We could find it like this:
SixBitBinarySearch binary = new SixBitBinarySearch(compressedData, true); // true == prefix search.
int index = binary.search("63821623849863628763#");
if (index >= 0) {
byte[] found = compressedData[index];
String decompressed = compressor.decompress(found);
If you are using a custom character set to compress the data, you need to pass it to the binary search constructor:
public FiveBitBinarySearch(byte[][] compressedData, boolean prefixSearch, byte[] charset)
Coming in the next release.
Don't forget to check the JavaDocs for further information about each member. Also check the test directory for additional examples.
If you need logging, consider libraries like ZeroLog, ChronicleLog, Log4j 2 Async Loggers, and other similar tools (we have not tested any of these). You will need a fast logging library, or it can become a bottleneck.
In some cases you may need to fetch your data in batches from a remote location or another third-party service.
java-string-compressor provides both BulkCompressor
and ManagedBulkCompressor
specifically for this task.
They help you automate the process of adding each batch to the correct position in the destination array where the
compressed data will be stored. Both currently support byte[][]

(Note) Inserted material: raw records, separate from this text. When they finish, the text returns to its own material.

/-- The hypotheses of the ★★★ theorem at `U₁ = u = 1`, as one sentence (A6): axial gauges at every level, normalisation at every site of every level, and the
conclusion's two sides agree. [cite: Balaban1985Variational, (154) p.302] -/
theorem shearedAvgIter_avOfRecord_hypotheses_one (K : ℕ) {j : ℕ} (hj : j ≤ (F.P K).m + (F.P K).K) (c : PBond (F.P K) j) :
    (∀ i < j, AxialGauge (contourOfRecord F N K i)
        (Averaging.iter (avOfRecord F N K) i (gaugeAct (fun _ => (1 : SU N)) (1 : GaugeField (F.P K) 0 (SU N))))) ∧
      gaugeAvgIter (P := F.P K) (loopAvgBlockOp expMeanLogSU) (fun _ => (1 : SU N)) j c.src = 1 ∧
      gaugeAvgIter (P := F.P K) (loopAvgBlockOp expMeanLogSU) (fun _ => (1 : SU N)) j c.tgt = 1 ∧
      shearedAvgIter (avOfRecord F N K) (contourOfRecord F N K) (loopAvgBlockOp expMeanLogSU) (1 : GaugeField (F.P K) 0 (SU N)) j c =
        Averaging.iter (avOfRecord F N K) j (gaugeAct (fun _ => (1 : SU N)) (1 : GaugeField (F.P K) 0 (SU N))) c := by
  have h1 := gaugeAvgIter_loopAvgBlockOp_one (P := F.P K) expMeanLogSU (expMeanLogSU_E_one' N) j
  refine ⟨fun i _ => axialGauge_iter_avOfRecord_one F N K i, by rw [h1], by rw [h1], ?_⟩
  exact shearedAvgIter_avOfRecord_eq_iter_gauge F N K hj (fun i _ => axialGauge_iter_avOfRecord_one F N K i) (by rw [h1]) (by rw [h1])

/-- ★★ **(154)₁ AS PRINT STATES IT, for a nested domain family** ([B6] (2.1)∕(2.3) `B6SectADomainsV1.Domains`, e.g. the tower of a cube datum, below): if `u` is (1.29)-normalised
«`ūʲ = 1` on `Λ_j`» — `R̄ʲu(y) = 1` at every `Λ_j`-SITE of level `j ≤ k` — and `M^i(U′)`, `i < j`, are block-axial, then at every bond `c` of `T^{(j)}` with BOTH ends in `Λ_j`
carrying the (150) constraint `M^j(U′)(c) = V″(c)`, the sheared `j`-fold average of record of `U₁` IS the datum `V″(c)`. [cite: Balaban1985Variational, (152) p.301, (154) p.302] -/
theorem shearedAvgIter_avOfRecord_eq_data_of_lamSite (K : ℕ) (D : B6SectADomainsV1.Domains (F.P K)) {u : GaugeTransf (F.P K) 0 (SU N)}
    {U₁ : GaugeField (F.P K) 0 (SU N)} {j : ℕ} (hjk : j ≤ D.k)
    (hax : ∀ i < j, AxialGauge (contourOfRecord F N K i) (Averaging.iter (avOfRecord F N K) i (gaugeAct u U₁)))
    (h129 : ∀ y : Site (F.P K) j, D.LamSite j y → gaugeAvgIter (loopAvgBlockOp expMeanLogSU) u j y = 1)
    {V : GaugeField (F.P K) j (SU N)} {c : PBond (F.P K) j} (hs : D.LamSite j c.src) (ht : D.LamSite j c.tgt)
    (hV : Averaging.iter (avOfRecord F N K) j (gaugeAct u U₁) c = V c) :
    shearedAvgIter (avOfRecord F N K) (contourOfRecord F N K) (loopAvgBlockOp expMeanLogSU) U₁ j c = V c :=
  shearedAvgIter_avOfRecord_eq_data F N K (hjk.trans D.hk) hax hV (h129 _ hs) (h129 _ ht)
import Summits.BirchSwinnertonDyer.BirchSwinnertonDyer.Theorems.PrintCf2SplitBadTwoLocalDefectTrivialEval
import Summits.BirchSwinnertonDyer.BirchSwinnertonDyer.Theorems.PrintCf2SplitBadTwoLineDecompVbarTrivialEvenSeven
import Summits.BirchSwinnertonDyer.BirchSwinnertonDyer.Theorems.PrintCf2SplitBadTwoLocalControlKernelDyadicEven
import HarnessLib

/-!
# Crux `PrintCf2.SplitBadTwoRankOneOfFacts` (stmt-BirchSwinnertonDyer-20368), skeleton v13.1, stub S3d `stub_strictDefectAtVbar_two`, class (iii) —
# file D2 (road-α frames): the local defect group `𝓛` above `v̄` IS `W*` — evaluation at a degree-one element of `D″` is an equivariant bijection `𝓛 → W*`

Cell `bsd-print-cf2`, width seat `bsd-line-cf2-p1-w6` g5 (S3d: «𝓗 local + ch(𝓗^∨)(0) per class»); `--supports stmt-BirchSwinnertonDyer-20368 --as helper`.
HONEST FRAMING: nothing here closes the crux or a registered stub; no summit statement is proved by this seat; BSD is not proved by any of this.
No definition, no named fact, no `sorry`.

Frame: member `C • W = cm7^{(d)}` (`d ≠ 0`), `K` imaginary quadratic, `2 = v v̄`, `W* = ↥((W.baseChange K).endEigenPrimaryTorsion 2 π r)` pinned at `v`, `κ'` the
`ℤ₂`-line unramified outside `v̄`, `D″ := Coinv.kerD κ' v̄`, `ρ` = the restriction `H¹(D″, W*) → H¹(ker κ' ⊓ I_v̄, W*)` along `Coinv.toKerD` (-w4 g11's currency),
`𝓛 := {a | ρ a = 0}`.
* **`exists_isFrobPow_one_mem_kerSubgroup_of_frame`** (EVERY frame): there is a degree-one `σ₀ ∈ Γ_{K_v̄}` (`IsFrobPow σ₀ 1`) with `res σ₀ ∈ ker κ'` — the product
  `φ·τ` of a Frobenius lift and the inertia element with `ε(τ) = α·ε(φ)⁻¹` has `ε = α`, so it acts on every `W*[2^k]` as `χ_d·α·α⁻¹ = χ_d = ±1`, hence lies in
  `ker κ'` by (C3) (the element of B15 file 11 `…_even_three`, now for every class); `exists_kerD_eq_absGaloisRestrict_of_frame` packages `φ₀ := res σ₀ ∈ D″`.
* `smul_eq_self_kerD_of_frame_classThree` — (T0) in `Coinv.kerD` currency: on class (iii) (`d ≡ 3 (8) ∨ d ≡ 14 (16)`) `D″` acts trivially on `W*` (file C p694089).
* `isTorsion_endEigenPrimaryTorsion` — `W*` is a torsion group.
* **`eq_zero_of_evalH1_eq_zero_of_frame_classThree`** (T1), **`exists_evalH1_eq_of_frame_classThree`** (T2), **`evalH1_conjH1_eq_smul_of_frame_classThree`** (T3),
  `resH1Hom_toKerD_conjH1_eq_zero_of_frame_classThree` — file D1's generic evaluation structure instantiated: on class (iii), for any degree-one `σ₀` with
  `res σ₀ = φ₀ ∈ D″`, evaluation at `φ₀` is a BIJECTION `𝓛 → W*` intertwining `conj_δ` (`δ ∈ D_v̄`) with `δ • ·`. Consumers: -w3 g12's receptacle `H := W*`
  (j := eval ∘ (DC-6)), -w4 g11's h𝓛, -w8 g4's (DC-6).

presearch: Greenberg–Vatsal 2000 §2 pp. 17–21 (local term `Hom(Gal(K^{nr}_{∞,η}/K_{∞,η}), A)` of the non-primitive Selmer group); Rubin LNM 1716 §3 Cor. 3.17; Serre,
Local Fields XIII §1 — held; tree assembly, no new fact. beyond-print theorem: no.

References: [GreenbergVatsal2000] §2 pp. 17–21; [Rubin1999] §3 Lemma 3.6 (ii), Cor. 3.17; [Agboola2007] §3 Prop. 3.2; [SerreLocalFields1979] XIII §1 Prop. 1;
[NeukirchSchmidtWingberg2008] Thm. 7.5.3.
-/

noncomputable section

as the destination for the compressed data.
BulkCompressor
is a "lower-level" utility where you must manage where each compressed string should be added in
the target byte[][]
. On the other hand, ManagedBulkCompressor
encapsulates and automates this process, freeing you
from handling array positions and bounds. This is why we recommend ManagedBulkCompressor
(which uses a BulkCompressor
internally).
Both bulk compressors loop through the data in parallel by calling IntStream.range().parallel()
.
byte[][] compressedData = new byte[100000000][]; // Storage for a max of 100 million customers.
// ...
ManagedBulkCompressor managed = new ManagedBulkCompressor(compressor, compressedData);
// ...loop...
managed.compressAndAddAll(batch); // batch is the list of strings/bytes to be compressed.